= Aim of the exercise =
Reproduce verbatim the lines of the material below, starting at the line with "with the involution" and ending at the line with "the common complement", both inclusive; skip the rest.

= Exercise inputs =
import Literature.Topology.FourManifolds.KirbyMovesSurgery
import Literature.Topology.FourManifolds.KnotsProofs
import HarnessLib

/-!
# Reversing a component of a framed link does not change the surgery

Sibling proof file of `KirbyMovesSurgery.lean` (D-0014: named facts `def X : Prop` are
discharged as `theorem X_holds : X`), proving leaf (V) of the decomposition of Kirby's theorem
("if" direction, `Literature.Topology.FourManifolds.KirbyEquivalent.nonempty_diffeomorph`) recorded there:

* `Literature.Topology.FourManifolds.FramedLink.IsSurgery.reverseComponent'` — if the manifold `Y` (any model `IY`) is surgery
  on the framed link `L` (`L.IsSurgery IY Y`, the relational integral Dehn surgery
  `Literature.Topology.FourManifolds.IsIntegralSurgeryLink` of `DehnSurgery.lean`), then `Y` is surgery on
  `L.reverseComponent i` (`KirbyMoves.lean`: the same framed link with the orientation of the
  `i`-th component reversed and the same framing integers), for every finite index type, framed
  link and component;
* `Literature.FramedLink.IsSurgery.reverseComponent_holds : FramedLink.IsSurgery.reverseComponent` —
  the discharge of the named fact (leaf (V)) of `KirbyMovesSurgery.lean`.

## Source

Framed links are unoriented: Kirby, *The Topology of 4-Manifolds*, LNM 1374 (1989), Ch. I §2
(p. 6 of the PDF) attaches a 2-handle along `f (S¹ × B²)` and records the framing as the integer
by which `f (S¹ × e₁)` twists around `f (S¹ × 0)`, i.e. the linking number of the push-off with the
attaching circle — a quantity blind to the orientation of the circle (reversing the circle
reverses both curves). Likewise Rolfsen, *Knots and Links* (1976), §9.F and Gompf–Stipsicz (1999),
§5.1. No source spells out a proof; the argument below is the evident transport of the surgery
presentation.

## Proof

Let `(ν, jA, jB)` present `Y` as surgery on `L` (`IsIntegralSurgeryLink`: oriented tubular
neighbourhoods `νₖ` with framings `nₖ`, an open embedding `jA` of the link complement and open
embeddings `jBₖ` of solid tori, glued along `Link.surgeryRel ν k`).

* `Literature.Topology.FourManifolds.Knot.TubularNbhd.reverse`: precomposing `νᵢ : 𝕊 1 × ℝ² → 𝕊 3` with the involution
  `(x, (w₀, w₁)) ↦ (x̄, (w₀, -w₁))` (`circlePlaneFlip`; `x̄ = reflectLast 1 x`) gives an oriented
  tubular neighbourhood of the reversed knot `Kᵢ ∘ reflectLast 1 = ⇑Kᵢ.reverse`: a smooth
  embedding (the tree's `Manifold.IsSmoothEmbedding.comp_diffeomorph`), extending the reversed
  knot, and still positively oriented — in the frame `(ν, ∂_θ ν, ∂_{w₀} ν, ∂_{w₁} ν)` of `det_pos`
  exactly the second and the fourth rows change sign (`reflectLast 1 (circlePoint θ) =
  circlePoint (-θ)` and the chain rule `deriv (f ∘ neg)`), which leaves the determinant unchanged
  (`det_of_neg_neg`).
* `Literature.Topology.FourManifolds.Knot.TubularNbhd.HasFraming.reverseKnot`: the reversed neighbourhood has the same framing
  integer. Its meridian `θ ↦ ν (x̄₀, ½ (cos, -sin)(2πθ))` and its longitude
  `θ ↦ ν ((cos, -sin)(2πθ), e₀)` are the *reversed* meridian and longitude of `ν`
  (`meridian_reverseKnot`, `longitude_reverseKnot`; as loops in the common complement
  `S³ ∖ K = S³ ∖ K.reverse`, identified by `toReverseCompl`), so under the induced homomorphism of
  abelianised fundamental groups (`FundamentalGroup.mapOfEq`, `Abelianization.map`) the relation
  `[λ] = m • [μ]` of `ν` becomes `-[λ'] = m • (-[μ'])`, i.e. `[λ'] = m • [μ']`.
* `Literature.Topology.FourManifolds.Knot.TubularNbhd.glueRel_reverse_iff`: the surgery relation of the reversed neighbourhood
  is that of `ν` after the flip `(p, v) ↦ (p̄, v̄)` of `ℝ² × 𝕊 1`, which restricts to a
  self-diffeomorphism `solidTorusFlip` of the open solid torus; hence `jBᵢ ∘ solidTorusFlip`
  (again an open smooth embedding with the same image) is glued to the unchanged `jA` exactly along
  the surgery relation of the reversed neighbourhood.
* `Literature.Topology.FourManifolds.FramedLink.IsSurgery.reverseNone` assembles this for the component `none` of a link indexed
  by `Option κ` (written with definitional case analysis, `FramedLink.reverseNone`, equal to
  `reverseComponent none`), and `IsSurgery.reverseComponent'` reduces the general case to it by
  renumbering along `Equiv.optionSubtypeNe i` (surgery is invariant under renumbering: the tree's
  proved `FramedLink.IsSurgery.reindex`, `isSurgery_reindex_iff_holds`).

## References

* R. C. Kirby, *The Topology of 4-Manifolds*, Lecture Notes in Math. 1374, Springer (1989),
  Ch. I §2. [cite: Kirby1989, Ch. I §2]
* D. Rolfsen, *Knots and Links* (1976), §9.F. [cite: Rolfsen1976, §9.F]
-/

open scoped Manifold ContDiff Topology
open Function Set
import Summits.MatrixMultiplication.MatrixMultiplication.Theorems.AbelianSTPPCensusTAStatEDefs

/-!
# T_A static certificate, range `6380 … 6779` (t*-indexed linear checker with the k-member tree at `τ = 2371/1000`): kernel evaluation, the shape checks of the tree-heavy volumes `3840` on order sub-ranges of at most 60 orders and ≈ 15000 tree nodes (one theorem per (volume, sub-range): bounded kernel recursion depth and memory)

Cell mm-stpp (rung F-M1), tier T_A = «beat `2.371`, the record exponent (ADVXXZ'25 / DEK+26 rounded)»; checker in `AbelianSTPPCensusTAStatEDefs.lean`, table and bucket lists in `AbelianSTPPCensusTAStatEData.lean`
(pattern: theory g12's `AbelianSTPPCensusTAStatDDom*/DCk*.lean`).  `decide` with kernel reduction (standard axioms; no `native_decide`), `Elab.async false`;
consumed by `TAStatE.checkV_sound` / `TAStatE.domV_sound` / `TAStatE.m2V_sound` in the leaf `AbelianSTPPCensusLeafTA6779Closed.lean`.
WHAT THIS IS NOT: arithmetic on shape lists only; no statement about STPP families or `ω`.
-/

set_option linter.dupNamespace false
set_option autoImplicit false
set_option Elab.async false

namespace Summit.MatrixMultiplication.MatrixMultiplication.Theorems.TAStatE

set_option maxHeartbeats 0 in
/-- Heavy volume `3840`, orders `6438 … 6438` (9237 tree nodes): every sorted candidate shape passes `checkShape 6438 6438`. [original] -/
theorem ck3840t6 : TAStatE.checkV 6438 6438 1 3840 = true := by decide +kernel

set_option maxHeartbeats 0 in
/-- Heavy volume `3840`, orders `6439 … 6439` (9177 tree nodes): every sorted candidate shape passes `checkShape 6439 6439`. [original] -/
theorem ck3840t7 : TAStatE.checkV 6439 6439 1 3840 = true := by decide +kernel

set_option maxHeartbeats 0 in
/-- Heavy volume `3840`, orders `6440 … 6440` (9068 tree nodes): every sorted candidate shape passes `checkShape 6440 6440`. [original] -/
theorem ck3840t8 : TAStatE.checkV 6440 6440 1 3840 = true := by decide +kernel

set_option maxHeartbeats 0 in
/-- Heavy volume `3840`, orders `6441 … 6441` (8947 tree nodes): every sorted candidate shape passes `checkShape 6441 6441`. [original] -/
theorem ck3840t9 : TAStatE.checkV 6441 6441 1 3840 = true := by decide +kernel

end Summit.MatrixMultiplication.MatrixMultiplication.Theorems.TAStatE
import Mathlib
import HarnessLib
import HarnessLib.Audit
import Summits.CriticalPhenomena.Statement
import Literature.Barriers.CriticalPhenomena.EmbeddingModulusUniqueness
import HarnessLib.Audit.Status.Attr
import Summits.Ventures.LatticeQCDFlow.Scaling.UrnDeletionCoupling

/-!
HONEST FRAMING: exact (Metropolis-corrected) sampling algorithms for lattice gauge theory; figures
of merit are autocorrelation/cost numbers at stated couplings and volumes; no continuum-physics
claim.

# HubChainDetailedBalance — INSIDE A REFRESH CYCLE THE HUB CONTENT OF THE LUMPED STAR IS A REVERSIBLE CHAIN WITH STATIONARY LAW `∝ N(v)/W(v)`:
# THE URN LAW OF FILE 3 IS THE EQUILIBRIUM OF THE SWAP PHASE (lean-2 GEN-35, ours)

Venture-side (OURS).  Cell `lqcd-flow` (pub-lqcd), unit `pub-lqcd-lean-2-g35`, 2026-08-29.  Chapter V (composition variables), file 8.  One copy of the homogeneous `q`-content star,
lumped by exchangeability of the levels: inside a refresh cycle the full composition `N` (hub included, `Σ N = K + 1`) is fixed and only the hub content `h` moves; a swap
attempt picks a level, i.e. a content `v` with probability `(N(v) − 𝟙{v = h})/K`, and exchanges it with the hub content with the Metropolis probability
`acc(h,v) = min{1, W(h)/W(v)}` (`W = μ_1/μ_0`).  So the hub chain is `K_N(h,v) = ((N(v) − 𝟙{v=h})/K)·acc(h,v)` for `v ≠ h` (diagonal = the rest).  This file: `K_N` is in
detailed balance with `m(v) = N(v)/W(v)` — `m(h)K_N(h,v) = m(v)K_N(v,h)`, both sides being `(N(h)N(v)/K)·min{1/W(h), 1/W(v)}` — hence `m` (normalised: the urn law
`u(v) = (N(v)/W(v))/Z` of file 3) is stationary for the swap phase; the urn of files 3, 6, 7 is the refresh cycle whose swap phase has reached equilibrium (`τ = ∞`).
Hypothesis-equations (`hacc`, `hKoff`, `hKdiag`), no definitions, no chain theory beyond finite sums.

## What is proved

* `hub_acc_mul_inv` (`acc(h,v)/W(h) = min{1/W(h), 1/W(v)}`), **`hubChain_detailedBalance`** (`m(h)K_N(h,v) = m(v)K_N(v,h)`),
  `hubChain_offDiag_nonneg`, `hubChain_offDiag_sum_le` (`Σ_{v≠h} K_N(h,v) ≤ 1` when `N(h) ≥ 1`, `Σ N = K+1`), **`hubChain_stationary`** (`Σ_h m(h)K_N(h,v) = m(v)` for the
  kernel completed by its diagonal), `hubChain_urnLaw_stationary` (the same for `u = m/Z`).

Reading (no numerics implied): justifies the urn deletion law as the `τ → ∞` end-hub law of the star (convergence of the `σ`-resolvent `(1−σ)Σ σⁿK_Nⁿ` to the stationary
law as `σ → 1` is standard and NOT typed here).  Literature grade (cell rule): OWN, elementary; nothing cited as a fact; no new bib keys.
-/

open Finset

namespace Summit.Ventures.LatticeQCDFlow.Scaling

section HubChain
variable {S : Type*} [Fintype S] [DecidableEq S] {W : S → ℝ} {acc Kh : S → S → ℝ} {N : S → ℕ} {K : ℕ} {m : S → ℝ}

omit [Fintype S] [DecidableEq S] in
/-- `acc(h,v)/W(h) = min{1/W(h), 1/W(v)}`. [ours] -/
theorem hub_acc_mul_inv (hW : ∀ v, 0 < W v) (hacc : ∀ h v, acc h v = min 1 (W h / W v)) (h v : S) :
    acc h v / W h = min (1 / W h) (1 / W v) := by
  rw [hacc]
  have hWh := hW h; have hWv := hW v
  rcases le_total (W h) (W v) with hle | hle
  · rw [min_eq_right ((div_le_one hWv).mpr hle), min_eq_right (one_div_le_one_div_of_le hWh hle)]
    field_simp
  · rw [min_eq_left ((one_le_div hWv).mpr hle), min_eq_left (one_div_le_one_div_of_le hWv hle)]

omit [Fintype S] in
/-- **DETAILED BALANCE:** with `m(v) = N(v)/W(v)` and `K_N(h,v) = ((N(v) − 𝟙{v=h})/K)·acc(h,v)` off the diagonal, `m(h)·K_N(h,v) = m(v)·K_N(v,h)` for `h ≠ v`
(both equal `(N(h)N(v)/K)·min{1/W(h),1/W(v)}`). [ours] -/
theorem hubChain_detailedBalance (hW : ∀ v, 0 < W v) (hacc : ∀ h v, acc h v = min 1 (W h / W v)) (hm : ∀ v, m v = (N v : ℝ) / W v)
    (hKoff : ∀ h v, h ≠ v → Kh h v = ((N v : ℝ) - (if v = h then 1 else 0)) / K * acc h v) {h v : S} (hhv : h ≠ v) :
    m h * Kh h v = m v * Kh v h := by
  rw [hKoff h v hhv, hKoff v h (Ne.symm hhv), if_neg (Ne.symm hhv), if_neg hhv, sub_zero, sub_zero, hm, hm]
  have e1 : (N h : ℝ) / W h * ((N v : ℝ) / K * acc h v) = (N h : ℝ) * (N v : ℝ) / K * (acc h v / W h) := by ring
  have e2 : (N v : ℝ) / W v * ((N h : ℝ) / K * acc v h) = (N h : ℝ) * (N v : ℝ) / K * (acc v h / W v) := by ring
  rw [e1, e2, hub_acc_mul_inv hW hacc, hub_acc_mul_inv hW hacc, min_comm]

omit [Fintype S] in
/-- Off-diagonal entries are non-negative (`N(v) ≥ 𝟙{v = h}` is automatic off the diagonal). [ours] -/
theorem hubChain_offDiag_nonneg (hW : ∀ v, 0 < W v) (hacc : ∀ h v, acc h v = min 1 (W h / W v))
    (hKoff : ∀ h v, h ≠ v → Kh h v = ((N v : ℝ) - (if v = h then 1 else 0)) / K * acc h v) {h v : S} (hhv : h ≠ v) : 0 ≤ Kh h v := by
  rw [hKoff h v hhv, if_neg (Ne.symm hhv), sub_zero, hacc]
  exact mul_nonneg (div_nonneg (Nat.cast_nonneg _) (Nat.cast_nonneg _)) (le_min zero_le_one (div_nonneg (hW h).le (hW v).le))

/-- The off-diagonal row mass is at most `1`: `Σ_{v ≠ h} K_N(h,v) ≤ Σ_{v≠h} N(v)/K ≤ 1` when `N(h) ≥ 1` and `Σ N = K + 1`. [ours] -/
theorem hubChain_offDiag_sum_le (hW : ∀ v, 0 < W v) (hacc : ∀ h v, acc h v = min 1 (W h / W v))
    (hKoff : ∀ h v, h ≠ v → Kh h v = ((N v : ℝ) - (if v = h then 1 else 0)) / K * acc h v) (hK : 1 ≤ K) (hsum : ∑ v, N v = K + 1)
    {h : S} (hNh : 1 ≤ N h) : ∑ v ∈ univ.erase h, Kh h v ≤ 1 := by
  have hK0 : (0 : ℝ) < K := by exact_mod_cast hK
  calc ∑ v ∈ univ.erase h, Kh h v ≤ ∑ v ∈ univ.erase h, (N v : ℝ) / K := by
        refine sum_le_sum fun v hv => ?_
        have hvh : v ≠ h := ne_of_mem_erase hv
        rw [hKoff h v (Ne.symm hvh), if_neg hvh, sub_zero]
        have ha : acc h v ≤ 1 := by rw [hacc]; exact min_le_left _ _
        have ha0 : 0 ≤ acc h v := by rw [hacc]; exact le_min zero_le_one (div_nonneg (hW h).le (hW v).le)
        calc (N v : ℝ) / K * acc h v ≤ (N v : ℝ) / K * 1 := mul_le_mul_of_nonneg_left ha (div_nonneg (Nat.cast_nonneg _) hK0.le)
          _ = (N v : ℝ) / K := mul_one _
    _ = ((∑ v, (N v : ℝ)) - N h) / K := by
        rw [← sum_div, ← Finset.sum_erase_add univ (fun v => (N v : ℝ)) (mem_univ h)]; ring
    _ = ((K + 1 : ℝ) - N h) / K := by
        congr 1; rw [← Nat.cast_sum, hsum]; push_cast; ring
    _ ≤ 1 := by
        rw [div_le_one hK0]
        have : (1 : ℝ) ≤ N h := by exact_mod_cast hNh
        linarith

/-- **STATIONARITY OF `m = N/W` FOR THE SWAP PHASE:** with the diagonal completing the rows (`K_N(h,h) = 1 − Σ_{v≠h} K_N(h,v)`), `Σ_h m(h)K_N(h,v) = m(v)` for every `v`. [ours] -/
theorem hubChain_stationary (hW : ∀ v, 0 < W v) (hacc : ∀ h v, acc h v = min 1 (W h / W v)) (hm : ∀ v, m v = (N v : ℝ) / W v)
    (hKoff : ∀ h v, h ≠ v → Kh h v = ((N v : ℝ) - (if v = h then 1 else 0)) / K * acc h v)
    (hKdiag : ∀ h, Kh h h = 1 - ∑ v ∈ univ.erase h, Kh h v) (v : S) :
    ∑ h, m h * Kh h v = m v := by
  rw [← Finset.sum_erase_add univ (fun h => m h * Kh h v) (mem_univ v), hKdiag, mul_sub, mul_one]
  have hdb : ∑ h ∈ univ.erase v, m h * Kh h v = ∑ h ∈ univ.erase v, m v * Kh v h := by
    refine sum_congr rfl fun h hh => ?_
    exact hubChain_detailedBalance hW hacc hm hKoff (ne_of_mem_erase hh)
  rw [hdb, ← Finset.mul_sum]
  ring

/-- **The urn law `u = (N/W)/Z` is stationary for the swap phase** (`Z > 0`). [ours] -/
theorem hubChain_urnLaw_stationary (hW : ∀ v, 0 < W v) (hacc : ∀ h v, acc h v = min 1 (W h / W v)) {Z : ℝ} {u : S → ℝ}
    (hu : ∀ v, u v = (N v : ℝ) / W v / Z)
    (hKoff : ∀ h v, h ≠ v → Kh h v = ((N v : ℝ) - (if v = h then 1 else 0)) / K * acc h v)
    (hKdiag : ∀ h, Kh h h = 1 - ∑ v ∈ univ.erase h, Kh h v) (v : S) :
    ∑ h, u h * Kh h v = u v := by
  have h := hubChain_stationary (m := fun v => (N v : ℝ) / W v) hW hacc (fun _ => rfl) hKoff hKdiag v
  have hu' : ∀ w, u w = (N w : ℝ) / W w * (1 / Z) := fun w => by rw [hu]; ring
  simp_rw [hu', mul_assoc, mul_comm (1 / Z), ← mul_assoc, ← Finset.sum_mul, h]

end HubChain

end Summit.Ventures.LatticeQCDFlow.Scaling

= Problem solution =
* `Literature.Topology.FourManifolds.Knot.TubularNbhd.reverse`: precomposing `νᵢ : 𝕊 1 × ℝ² → 𝕊 3` with the involution
  `(x, (w₀, w₁)) ↦ (x̄, (w₀, -w₁))` (`circlePlaneFlip`; `x̄ = reflectLast 1 x`) gives an oriented
  tubular neighbourhood of the reversed knot `Kᵢ ∘ reflectLast 1 = ⇑Kᵢ.reverse`: a smooth
  embedding (the tree's `Manifold.IsSmoothEmbedding.comp_diffeomorph`), extending the reversed
  knot, and still positively oriented — in the frame `(ν, ∂_θ ν, ∂_{w₀} ν, ∂_{w₁} ν)` of `det_pos`
  exactly the second and the fourth rows change sign (`reflectLast 1 (circlePoint θ) =
  circlePoint (-θ)` and the chain rule `deriv (f ∘ neg)`), which leaves the determinant unchanged
  (`det_of_neg_neg`).
* `Literature.Topology.FourManifolds.Knot.TubularNbhd.HasFraming.reverseKnot`: the reversed neighbourhood has the same framing
  integer. Its meridian `θ ↦ ν (x̄₀, ½ (cos, -sin)(2πθ))` and its longitude
  `θ ↦ ν ((cos, -sin)(2πθ), e₀)` are the *reversed* meridian and longitude of `ν`
  (`meridian_reverseKnot`, `longitude_reverseKnot`; as loops in the common complement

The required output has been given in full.